Winchester made some nice looking Model 94's, and some single shot highwall Aniversary edition's that apeared to look good in the catelog...


----------



## SDHandgunner (Jun 22, 2004)

Back in about 1979 or so I bought a slightly used Ruger M77R in .30-06. This one was one of the Tang Safety models with the Fully Adjustable Trigger. It took me a while to figure out how to adjust the trigger, but once I did it was worth the effort. With 150gr. or 165gr. Speer Spitzer Boat Tails loaded with Winchester W-760 this old Rifle thought it was a Target Rifle. In addition it seemed very fogiving in regards to pressure. I had the 150gr. Speer Spitzer Boat Tails running right at 3100 FPS, and the 165gr. Speer Spitzer Boat Tails running right at 2900 FPS. With either load the cases literally fell out of the chamber. I finally shot that rifle so much the accuracy started to go, so I traded it off for a newer version. With the newer version I could never get the velocities I did out of that first one, and the accuracy was never quite as good either.

Larry


----------



## jimbob357 (Jan 2, 2006)

Another vote for the Ruger M77 Tang safety here.


----------



## xHogHunter (Oct 25, 2005)

Savage 111F, Warne mounts and Swift 4-12x40 AO scope.


----------



## Chesador (Aug 15, 2003)

Remington 700 Classic (purchased in 1982). It's fast handling in the brush and with owner intstalled glass bedding able to shoot 3-shot half-inch groups (165gr BT).


----------



## cvc944 (Aug 8, 2006)

Beebled said:


> I'm interested in everybody's opinon: What's everyone's favorite 30-06 for hunting or just shooting?

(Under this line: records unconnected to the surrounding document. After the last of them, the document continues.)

theorem isSemialgebraicMapOn_Psi1 : IsSemialgebraicMapOn ℚ unitSq Psi1 := by
  refine (isSemialgebraicMapOn_aeval isSemialgebraic_unitSq' (![X 0, X 0 * X 1] :
    Fin 2 → MvPolynomial (Fin 2) ℚ)).congr fun x _ => ?_
  funext j
  fin_cases j
  · simp
  · simp

/-- The derivative of `Ψ₁` at `z`: rows `(1, 0)` and `(z1, z0)`. -/
def L1 (z : Fin 2 → ℝ) : (Fin 2 → ℝ) →L[ℝ] (Fin 2 → ℝ) :=
  ContinuousLinearMap.pi (Fin.cons (pr 0) (Fin.cons (z 0 • (pr 1) + z 1 • (pr 0)) finZeroElim))

theorem hasFDerivAt_Psi1 (z : Fin 2 → ℝ) : HasFDerivAt Psi1 (L1 z) z ∧ (L1 z).det = z 0 := by
  have hp0 : HasFDerivAt (fun v : Fin 2 → ℝ => v 0) (pr 0) z := hasFDerivAt_apply 0 z
  have hp1 : HasFDerivAt (fun v : Fin 2 → ℝ => v 1) (pr 1) z := hasFDerivAt_apply 1 z
  set F : Fin 2 → ((Fin 2 → ℝ) →L[ℝ] ℝ) :=
    Fin.cons (pr 0) (Fin.cons (z 0 • (pr 1) + z 1 • (pr 0)) finZeroElim) with hF
  have hF0 : F 0 = pr 0 := rfl
  have hF1 : F 1 = z 0 • (pr 1) + z 1 • (pr 0) := rfl
  have hL : L1 z = ContinuousLinearMap.pi F := rfl
  constructor
  · rw [hL]
    apply hasFDerivAt_pi''
    intro i
    fin_cases i
    · simp only [Fin.zero_eta, ContinuousLinearMap.proj_pi, hF0, Psi1_apply_zero]
      exact hp0
    · simp only [Fin.mk_one, ContinuousLinearMap.proj_pi, hF1, Psi1_apply_one]
      exact hp0.mul hp1
  · rw [hL]
    show LinearMap.det ((ContinuousLinearMap.pi F : (Fin 2 → ℝ) →L[ℝ] (Fin 2 → ℝ)) :
        (Fin 2 → ℝ) →ₗ[ℝ] (Fin 2 → ℝ)) = _
    rw [← LinearMap.det_toMatrix', Matrix.det_fin_two]
    simp only [LinearMap.toMatrix'_apply, ContinuousLinearMap.coe_coe, ContinuousLinearMap.pi_apply,
      hF0, hF1]
    simp

/-- The triangle integrand `2z0³/(√(1−z0⁴)·√(z0⁴−z1⁴))`. -/
def fTri (z : Fin 2 → ℝ) : ℝ := 2 * z 0 ^ 3 / (Real.sqrt (1 - z 0 ^ 4) * Real.sqrt (z 0 ^ 4 - z 1 ^ 4))

theorem isSemialgebraicFunOn_fTri : IsSemialgebraicFunOn ℚ Tset fTri := by
  have hA : IsSemialgebraicFunOn ℚ Tset (fun z => 1 - z 0 ^ 4) :=
    (isSemialgebraicFunOn_aeval isSemialgebraic_Tset (1 - X 0 ^ 4 : MvPolynomial (Fin 2) ℚ)).congr
      fun z _ => by simp
  have hB : IsSemialgebraicFunOn ℚ Tset (fun z => z 0 ^ 4 - z 1 ^ 4) :=
    (isSemialgebraicFunOn_aeval isSemialgebraic_Tset (X 0 ^ 4 - X 1 ^ 4 : MvPolynomial (Fin 2) ℚ)).congr
      fun z _ => by simp
  have hden := IsSemialgebraicFunOn.mul_holds (IsSemialgebraicFunOn.sqrt_holds hA)
    (IsSemialgebraicFunOn.sqrt_holds hB)
  have hnum : IsSemialgebraicFunOn ℚ Tset (fun z => 2 * z 0 ^ 3) :=
    (isSemialgebraicFunOn_aeval isSemialgebraic_Tset (2 * X 0 ^ 3 : MvPolynomial (Fin 2) ℚ)).congr
      fun z _ => by simp
  refine ((hnum.div hden) fun z hz => ?_).congr fun z _ => by simp [fTri]
  exact (mul_pos (Real.sqrt_pos.2 (one_sub_pow_four_pos hz)) (Real.sqrt_pos.2 (pow_four_sub_pos hz))).ne'

/-- The pull-back identity of `Ψ₁` on `(0,1)²` (Jacobian `z0`). -/
theorem pullback_Psi1 (x : Fin 2 → ℝ) (hx : x ∈ unitSq) :
    2 * x 0 ^ 2 / (Real.sqrt (1 - x 0 ^ 4) * Real.sqrt (1 - x 1 ^ 4)) = fTri (Psi1 x) * |x 0| := by
  obtain ⟨⟨h0, h0'⟩, h1, h1'⟩ := mem_unitSq.1 hx
  simp only [fTri, Psi1_apply_zero, Psi1_apply_one]
  have hx0sq : x 0 ^ 2 < 1 := by nlinarith
  have hx1sq : x 1 ^ 2 < 1 := by nlinarith
  have hA : 0 < 1 - x 0 ^ 4 := by nlinarith [sq_nonneg (x 0)]
  have hB : 0 < 1 - x 1 ^ 4 := by nlinarith [sq_nonneg (x 1)]
  have hsA : 0 < Real.sqrt (1 - x 0 ^ 4) := Real.sqrt_pos.2 hA
  have hsB : 0 < Real.sqrt (1 - x 1 ^ 4) := Real.sqrt_pos.2 hB
  have hfac : x 0 ^ 4 - (x 0 * x 1) ^ 4 = (x 0 ^ 2) ^ 2 * (1 - x 1 ^ 4) := by ring
  have hsq : Real.sqrt ((x 0 ^ 2) ^ 2 * (1 - x 1 ^ 4)) = x 0 ^ 2 * Real.sqrt (1 - x 1 ^ 4) := by
    rw [Real.sqrt_mul (by positivity), Real.sqrt_sq (by positivity)]
  rw [hfac, hsq, abs_of_pos h0]
  field_simp

/-- **`stub_fibration`** (signature verbatim from `Lines/hyperbola-fibration-conic.lean`, M1): the
one-coordinate substitution `z ↦ update z 1 (z 0 * z 1)` is a rule-(2) move from
`[(0,1)², 2z0²/(√(1−z0⁴)√(1−z1⁴))]` to the triangle representation. -/
theorem stub_fibration_proof :
    ∀ q : IntegralRep 2, q.domain = unitSq →
      EqOn q.integrand (fun x => 2 * x 0 ^ 2 / (Real.sqrt (1 - x 0 ^ 4) * Real.sqrt (1 - x 1 ^ 4))) unitSq →
      ∃ T : IntegralRep 2, T.domain = {z : Fin 2 → ℝ | 0 < z 1 ∧ z 1 < z 0 ∧ z 0 < 1} ∧
        EqOn T.integrand (fun z => 2 * z 0 ^ 3 / (Real.sqrt (1 - z 0 ^ 4) * Real.sqrt (z 0 ^ 4 - z 1 ^ 4)))
          {z : Fin 2 → ℝ | 0 < z 1 ∧ z 1 < z 0 ∧ z 0 < 1} ∧
        Equivalent q T := by
  intro q hqd hqi
  have hmeas : MeasurableSet unitSq :=
    Literature.ModelTheory.ExponentialFields.IsSemialgebraic.measurableSet_holds isSemialgebraic_unitSq'
  have hderiv : ∀ x ∈ unitSq, HasFDerivWithinAt Psi1 (L1 x) unitSq x := fun x _ =>
    (hasFDerivAt_Psi1 x).1.hasFDerivWithinAt
  -- integrability of the triangle integrand, transported from `q` along `Ψ₁`
  have hint : IntegrableOn fTri Tset := by
    rw [← image_Psi1, integrableOn_image_iff_integrableOn_abs_det_fderiv_smul volume hmeas hderiv
      injOn_Psi1]
    have hq : IntegrableOn q.integrand unitSq := hqd ▸ q.integrableOn
    refine hq.congr_fun (fun x hx => ?_) hmeas
    rw [hqi hx, (hasFDerivAt_Psi1 x).2, smul_eq_mul, mul_comm]
    exact pullback_Psi1 x hx
  let T : IntegralRep 2 := ⟨Tset, fTri, isSemialgebraic_Tset, isSemialgebraicFunOn_fTri, hint⟩
  refine ⟨T, rfl, fun z _ => rfl, ?_⟩
  apply changeOfVariablesRel_subset_relations
  refine ⟨2, q, T, Psi1, L1, ?_, ?_, ?_, ?_, ?_, rfl⟩
  · rw [hqd]; exact isSemialgebraicMapOn_Psi1
  · rw [hqd]; exact hderiv
  · rw [hqd]; exact injOn_Psi1
  · rw [hqd]; exact image_Psi1.symm
  · intro x hx
    rw [hqd] at hx
    rw [hqi hx, (hasFDerivAt_Psi1 x).2]
    exact pullback_Psi1 x hx

end Summit.KontsevichZagierPeriods.Grothendieck.GpcLegendreLemniscaticLine.Drefute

My favorite is a Sako Finnbear Standard built in 1974. Alot of stripe in the wood and very accurate. Leupold 3X9X40 A/O in Sako mounts. I bought this rifle in 1984 and always had great luck in the field when carrying it.


----------



## clampdaddy (Aug 9, 2006)

I have two. I shot my first deer with my pre '64 model 70 so it will always have the best spot in the gun safe, but I'd have to say that my favorite is my sporterized 03A1 springfield. It still has the military barrel that has been through at least one of the world wars (probably both) and it still shoots .7s all day long with 165gr. interbonds. The guy I got it from said that between he and his father they killed at least a couple dozen deer with it. Every time I carry it into the woods I wish that it could tell me all the stories of its past. It's an old soldier that's traveled the world, fought in the trenches of war torn europe, provided venison for two generations of a hunting family, and now it's mine.

ECV chapter 58, WHAT SAY THE BRETHEREN?!?!?!


----------